From: pch-chEQUL3jiZBWk0Htik3J/w@public.gmane.org
To: netdev-u79uwXL29TY76Z2rM5mHXA@public.gmane.org
Cc: "David S. Miller" <davem-fT/PcQaiUtIeIZ0/mPfg9Q@public.gmane.org>,
"Alexey Kuznetsov"
<kuznet-v/Mj1YrvjDBInbfyfbPRSQ@public.gmane.org>,
"James Morris" <jmorris-gx6/JNMH7DfYtjvyW6yDsg@public.gmane.org>,
"Hideaki YOSHIFUJI"
<yoshfuji-VfPWfsRibaP+Ru+s062T9g@public.gmane.org>,
"Patrick McHardy" <kaber-dcUjhNyLwpNeoWH0uzbU5w@public.gmane.org>,
linux-api-u79uwXL29TY76Z2rM5mHXA@public.gmane.org,
"Roopa Prabhu"
<roopa-qUQiAmfTcIp+XZJcv9eMoEEOCMrvLtNR@public.gmane.org>,
"Scott Feldman" <sfeldma-Re5JQEeQqe8AvxtiuMwx3w@public.gmane.org>,
"Eric W. Biederman"
<ebiederm-aS9lmoZGLiVWk0Htik3J/w@public.gmane.org>,
"Nicolas Dichtel"
<nicolas.dichtel-pdR9zngts4EAvxtiuMwx3w@public.gmane.org>,
"Thomas Graf" <tgraf-G/eBtMaohhA@public.gmane.org>,
"Jiri Benc" <jbenc-H+wXaHxf7aLQT0dZR+AlfA@public.gmane.org>,
"Peter Nørlund" <pch-chEQUL3jiZBWk0Htik3J/w@public.gmane.org>
Subject: [PATCH v2 net-next 2/3] ipv4: L3 and L4 hash-based multipath routing
Date: Fri, 28 Aug 2015 22:00:49 +0200 [thread overview]

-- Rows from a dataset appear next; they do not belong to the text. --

import Mathlib
import Summits.Ventures.PercRepro2.SevenKernel

/-!
# The twelve-edge Kronecker certificates on seven-vertex skeletons, cover part 76: the skeletons `cov151`, `cov152`
(blind cell PercRepro2, mine-2 g34; `SevenKernel.lean` carries the definitions; the bridge `SevenTyped.HCov_seven`
turns each certificate into (HCOV) on the skeleton for every weight vector)

THE ≤ 9-EDGE COVER: the skeletons `cov47 … cov181` extend the ≤ 8-edge cover `cov01 … cov46` (`SevenCover01–23.lean`) to
a greedy cover (mining/mine-2/code/g34/cover.c, rounds 47–181 of cover200.txt) of ALL residual seven-vertex marked graphs
with at most NINE edges — every labelled edge set of `K₇` in typer-1 g52's weighted residual `WReducedB` with `≤ 9`
edges (68 + 1,694 + 12,744; census res7.c, two codes) is, up to the root swap `a₁ ↔ a₂` and the swap of the unmarked
vertices `u ↔ w`, a subgraph of one of the 181.  Marks `(o, a₁, a₂, a₃, b) = (0, 1, 2, 3, 4)`, unmarked `u = 5`,
`w = 6`.  Census twin of every certificate: mining/mine-2/code/g34/typed7.c (exact axis-wise convolution): positive /
zero / maximum class sums in the docstrings, 0 negative on every skeleton.
-/

namespace Summit.Ventures.PercRepro2

namespace Seven

/-- **The cover skeleton `cov151`** (mask `1513084` of `K₇`, cover round 151: 12 residual sets newly covered — 12 with nine edges):
the edges `oa₃ ob ou ow a₁a₂ a₁u a₁w a₂b a₃u a₃w bu uw`. -/
def cov151 : Fin 12 → Fin 7 × Fin 7 :=
  ![(0, 3), (0, 4), (0, 5), (0, 6), (1, 2), (1, 5), (1, 6), (2, 4), (3, 5), (3, 6), (4, 5), (5, 6)]

set_option maxRecDepth 100000 in
/-- **The certificate of `cov151`**: every typed three-copy class sum is `≥ 0`, by one `decide +kernel`
(twin: 657,787 positive class sums, 16,119,429 zeros, maximum 21,160, 0 negative). -/
theorem cert_cov151 : Cert cov151 := by
  unfold Cert
  decide +kernel

/-- **The cover skeleton `cov152`** (mask `1953049` of `K₇`, cover round 152: 20 residual sets newly covered — 20 with nine edges):
the edges `oa₁ ob ou a₁b a₁w a₂a₃ a₂w a₃b a₃u bu bw uw`. -/
def cov152 : Fin 12 → Fin 7 × Fin 7 :=
  ![(0, 1), (0, 4), (0, 5), (1, 4), (1, 6), (2, 3), (2, 6), (3, 4), (3, 5), (4, 5), (4, 6), (5, 6)]

set_option maxRecDepth 100000 in
/-- **The certificate of `cov152`**: every typed three-copy class sum is `≥ 0`, by one `decide +kernel`
(twin: 1,669,164 positive class sums, 15,108,052 zeros, maximum 44,178, 0 negative). -/
theorem cert_cov152 : Cert cov152 := by
  unfold Cert
  decide +kernel

end Seven

end Summit.Ventures.PercRepro2
/-! TTRL-lite variant V2459 of stmt-CriticalPhenomena-4574

(`stub_shorteningStep` of line `kn_shortening_induction`, move `small_case+small_case`:
`A.card = 3` and `n ≤ 5`).  Kozma–Nitzan's SHORTENING STEP (arXiv:2401.12397, Conjecture 6, p. 34)
against the OLD minimiser `a₀`, for three relays on at most five vertices — proved outright (the
displayed induction hypothesis is not used).

Write `μ = prodBernoulli w`, `μ₁ = prodBernoulli (w[s(v,x) ↦ 1])`, `V = {v, x}`.
* COVER LEMMA (`stub_shorteningStep_var2459_cover`, the `|A| ≤ 2` argument of the sibling variant
  V2415 run with a general "second relay" `c`): if `μ(a₀ ↔ b) ≤ μ(c ↔ b)` and every relay
  `a ∈ A` is one of `a₀, b, c` (or `c = x`, in which case `{V ↔ c}` is sure), then
  `μ₁(v ↔ A) μ₁(a₀ ↔ b) ≤ μ₁(v ↔ b)`.  Proof: transport to `μ` along `ω ↦ insert s(v,x) ω`, Harris,
  and Kozma–Nitzan Lemma 3 for the mixed-monotone set-observer event `{V ↔ c} ∩ {V ↮ a₀}`
  (`knLemma3Mixed_setObserver_star`); the relay `b` itself never contributes off `{a₀ ↔ V}`.
* CASES.  `x ∈ A`: cover lemma with `c = x`.  `x ∉ A`: then `A ∪ {v, x}` has five elements, so it
  is all of `Fin n` and `b ∈ A ∪ {v, x}`; `b = v` and `b = x` are trivial (`μ₁(v ↔ b) = 1`),
  `b ∈ A ∖ {a₀}` is the cover lemma with `c` the third relay, and `b = a₀` forces
  `μ(a ↔ a₀) = 1` for every relay (minimiser hypothesis), whence `μ₁(v ↔ A) ≤ μ₁(v ↔ a₀)`.
No new definitions, no named facts. -/

namespace Summit.CriticalPhenomena.PercolationContinuityZ3.Theorems

open MeasureTheory Set Literature.Probability.LatticeModels Literature.Probability.Percolation
open scoped Classical BigOperators

/-- Transport inequality: gluing the pair `{v, x}` (weight of `s(v,x)` raised to `1`) can only
increase a connection probability, `μ_w(y ↔ z) ≤ μ_{w[s(v,x)↦1]}(y ↔ z)`. -/
theorem stub_shorteningStep_var2459_mono (n : ℕ) (w : Sym2 (Fin n) → unitInterval)
    (v x y z : Fin n) :
    (prodBernoulli w).real (openConn y z) ≤
      (prodBernoulli (Function.update w s(v, x) 1)).real (openConn y z) := by
  have hmi : Measurable fun ω : BondConfig (Fin n) => insert s(v, x) ω := by
    refine measurable_set_iff.2 fun i => ?_
    simp only [Set.mem_insert_iff]
    exact measurable_const.or (measurable_set_mem i)
  rw [← goodStepEI_prodBernoulli_map_insert w s(v, x),
    map_measureReal_apply hmi MeasurableSet.of_discrete]
  exact measureReal_mono fun ω hω =>
    (hω : (openGraph ω).Reachable y z).mono (openGraph_mono (Set.subset_insert _ _))
/-
Origin: expansion seat `planner-pub-hodgecm-pohl-g15-0`, handover #6 2026-08-18T16:19:39Z (md5 c42ced96bed7da9716e78dbdc56f1a43, 312 l.; RUN-32 CANDIDATE ROW, ON REQUEST ONLY — TREE-SHAPE SPLIT (≤400 l.) of the pohl lineage, source lines verbatim; REPLACES HodgeCM/Model/KillH0.lean in place (module name kept ⇒ no importer edits); lands AFTER KillH0Transform; rewrites import Pohl15.KillH0Transform -> HodgeCM.Model.KillH0Transform x1) (`HOME/pub-hodgecm-pohl-g15/lean/Pohl15/KillH0.lean`, md5 c42ced96, 312 lines);
landed by the packager successor (mc-unitary-1-g3, gen-8 kit) in gate run 32 REPLACES the earlier landed copy of `HodgeCM/Model/KillH0.lean` (import ^import Pohl15\.KillH0Transform[ \t]*$→import HodgeCM.Model.KillH0Transform ×1).
-/
/-
Copyright: pub-hodgecm formalisation cell (harness21, 2026). New file (not vendored).
Origin: HOME/pub-hodgecm-pohl-g15/lean/Pohl15/KillH0.lean — session planner-pub-hodgecm-pohl-g15-0 (unit pub-hodgecm-pohl-g15),
EXPANSION part (b) `PohlmannSpan`, generation 15: TREE-SHAPE STAGING under the 400-line rule of lean/CONVENTIONS.md §2 — part 2/2
of the split of `HodgeCM/Model/KillH0.lean` (pohl-g7, gate run 25; 516 l., md5 56272adb25be): source lines 274–516 VERBATIM; the module docstring below is the source's, with one `Layout` sentence appended.
Intended final place: `HodgeCM/Model/KillH0.lean` (module `HodgeCM.Model.KillH0`); WIP import `Pohl15.KillH0Transform` → `HodgeCM.Model.KillH0Transform` on landing.  The LAST part keeps the old module name, so no importer changes.
-/
import Summits.HodgeConjecture.HodgeCM.Model.KillH0Transform

/-!
# Killing `H⁰`: a universe transform preserving the model axioms

For a universe `U` (the signature `HodgeCM.Universe` of `HodgeCM.Geometry.Universe`) we define the universe
`U♭ := U.killH0` with the SAME varieties, morphisms, dimensions, products, CM abelian varieties, CM actions and Picard
modular surfaces, and with

* `H⁰(X) := 0` (carrier `PUnit`) and `H^k(X)` UNCHANGED for `k ≥ 1` — definitionally: `U♭.Coh X (k+1)` reduces to
  `U.Coh X (k+1)` with the same `ℚ`-module structure, so that every statement of the theory that lives in FIXED positive
  degrees (`1`, `2`, `4`: eigen-lines, Weil lines, Künneth, `H¹`-rank, `H⁴`-span, `cup_comm1`, Lefschetz (1,1), …) holds in
  `U♭` by the very same proof term (`exact M.foo`);
* in degree `0`: the zero Hodge structure (`zeroHodgeStructure`, all `F^p = ⊤` on the zero space), `alg X 0 := ⊥`,
  `pull f 0 := 0`, every cup product with a degree-`0` factor `:= 0`, `tr X 0 := 0`.

A comparison map `KillH0.toU X k : U♭.Coh X k →ₗ[ℚ] U.Coh X k` (`0` in degree `0`, the identity otherwise) is INJECTIVE IN
EVERY DEGREE and commutes with `pull`, `cup`, `tr`, `castCoh`, scalar action, and detects `alg` (`mem_alg_iff`); statements
with VARIABLE degrees (M2, M3, F4, F5, F7d, block pairs, diagonal actions, …) transfer through it.

## Results

* §0 the zero Hodge structure; §1 the transform; §2 its API (`toU`, `ofU`, `toU_injective`, `toU_pull`, `toU_cup`, `tr_eq`,
  `mem_alg_iff`, `toU_castCoh`);
* §3 transports: `cupPow_eq`, `isFactorAct_iff`, `isDiagAct_of_killH0`, `isBlockPair_of_killH0` (the last two read the
  degree-`0` component of a `U♭`-commutation relation, which is vacuous, as the `U`-relation — this needs M2 and `H0Rigid` in `U`);
* §4 **`KillH0.modelAxioms (M : U.ModelAxioms) (h0 : U.H0Rigid) (htr : U.TrZero) (hd : U.Fact_dimProd) : U♭.ModelAxioms`**
  — all 28 fields.  The three extra hypotheses on the SOURCE universe: `H0Rigid` (all morphisms `X → Y` act alike on `H⁰`;
  true in the intended model — connected varieties — and in the exterior toy universe; used for M27 `deg_diag` / M28
  `algDuality`, whose diagonal CM actions are commutation relations in all degrees incl. `0`), `TrZero` (all traces vanish;
  exterior toy universe; used for M26 `gysin_surface` only — the Gysin class of a surface `X → S` with `dim X = 2` lives in
  `H⁰(X)` and is killed, so M26 survives only where traces carry no information), `Fact_dimProd` (used for M28 only: with M11
  it gives `dim (A₀ × A₁ × A₂ × A₃) = 4·(half-degree) ≥ 4`, so the duality degree `2(dim P − 2)` is positive);
* §5 transfers of N1 `Fact_cupExterior`, N2 `Fact_cup_hodge`, N4 `Fact_hodge_F0`, F4 `Fact_cupAlg`, F5 `Fact_cupAssoc`,
  `Fact_dimProd` (`Iff`), the realisation input `RealisationExistsFace`, `TrZero`; N3 `Fact_pull_H0` and `H0Rigid` hold in
  `U♭` UNCONDITIONALLY; and `KillH0.finrank_coh_zero : dim_ℚ H⁰(X) = 0` for every `X`.

Downstream: `HodgeCM.Model.KillH0Descent` (F7d `Fact_gysinDescent` transfers; `Fact_H0_rank`, `CMProdH0Nontrivial`,
`CMProdConnected`, F6 `Fact_weightDual`, `PohlmannTheorem31All` FAIL in `U♭`) and `HodgeCM.Model.Toy.KillH0` (the instance
`toyModel.killH0` and the INDEPENDENCE THEOREM `degreeZero_independent`: the degree-`0` input of the all-`p` Pohlmann theorem is
not a consequence of `ModelAxioms` + N1–N4 + F4 + F5 + F7d + `Fact_dimProd`).

No print meaning is claimed for `U♭` (it is not the cohomology of anything: `H⁰` of a point is `ℚ`); it is a consistency /
independence device for the axiom system, like the exterior toy universe itself.  KERNEL-PROVED throughout (Lean + Mathlib
axioms only); nothing is cited; no hypothesis is named after PerL / [QW8] / the 2001 programme.

Layout (2026-08-18, tree 400-line rule): §§0–3 (the transform `killH0`, its comparison maps and transport lemmas; former first half of this file) are now `KillH0Transform.lean`, imported here; all statements verbatim.
-/

noncomputable section

open scoped TensorProduct

namespace HodgeCM

open Literature.AlgebraicGeometry.Motives (CMType HodgeStructure)
open Literature.AlgebraicGeometry.Motives.HodgeStructure (EndAction ofRat complexConj)

namespace Universe

variable (U : Universe)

Message-ID: <1440792050-2109-3-git-send-email-pch@ordbogen.com> (raw)
In-Reply-To: <1440792050-2109-1-git-send-email-pch-chEQUL3jiZBWk0Htik3J/w@public.gmane.org>
From: Peter Nørlund <pch-chEQUL3jiZBWk0Htik3J/w@public.gmane.org>
This patch adds L3 and L4 hash-based multipath routing, selectable on a
per-route basis with the reintroduced RTA_MP_ALGO attribute. The default is
now RT_MP_ALG_L3_HASH.
Signed-off-by: Peter Nørlund <pch-chEQUL3jiZBWk0Htik3J/w@public.gmane.org>
---
include/net/ip_fib.h | 22 ++++++++++++++++-
include/uapi/linux/rtnetlink.h | 14 ++++++++++-
net/ipv4/fib_frontend.c | 4 +++
net/ipv4/fib_semantics.c | 43 +++++++++++++++++++++++++++-----
net/ipv4/route.c | 56 ++++++++++++++++++++++++++++++++++++++++--
5 files changed, 129 insertions(+), 10 deletions(-)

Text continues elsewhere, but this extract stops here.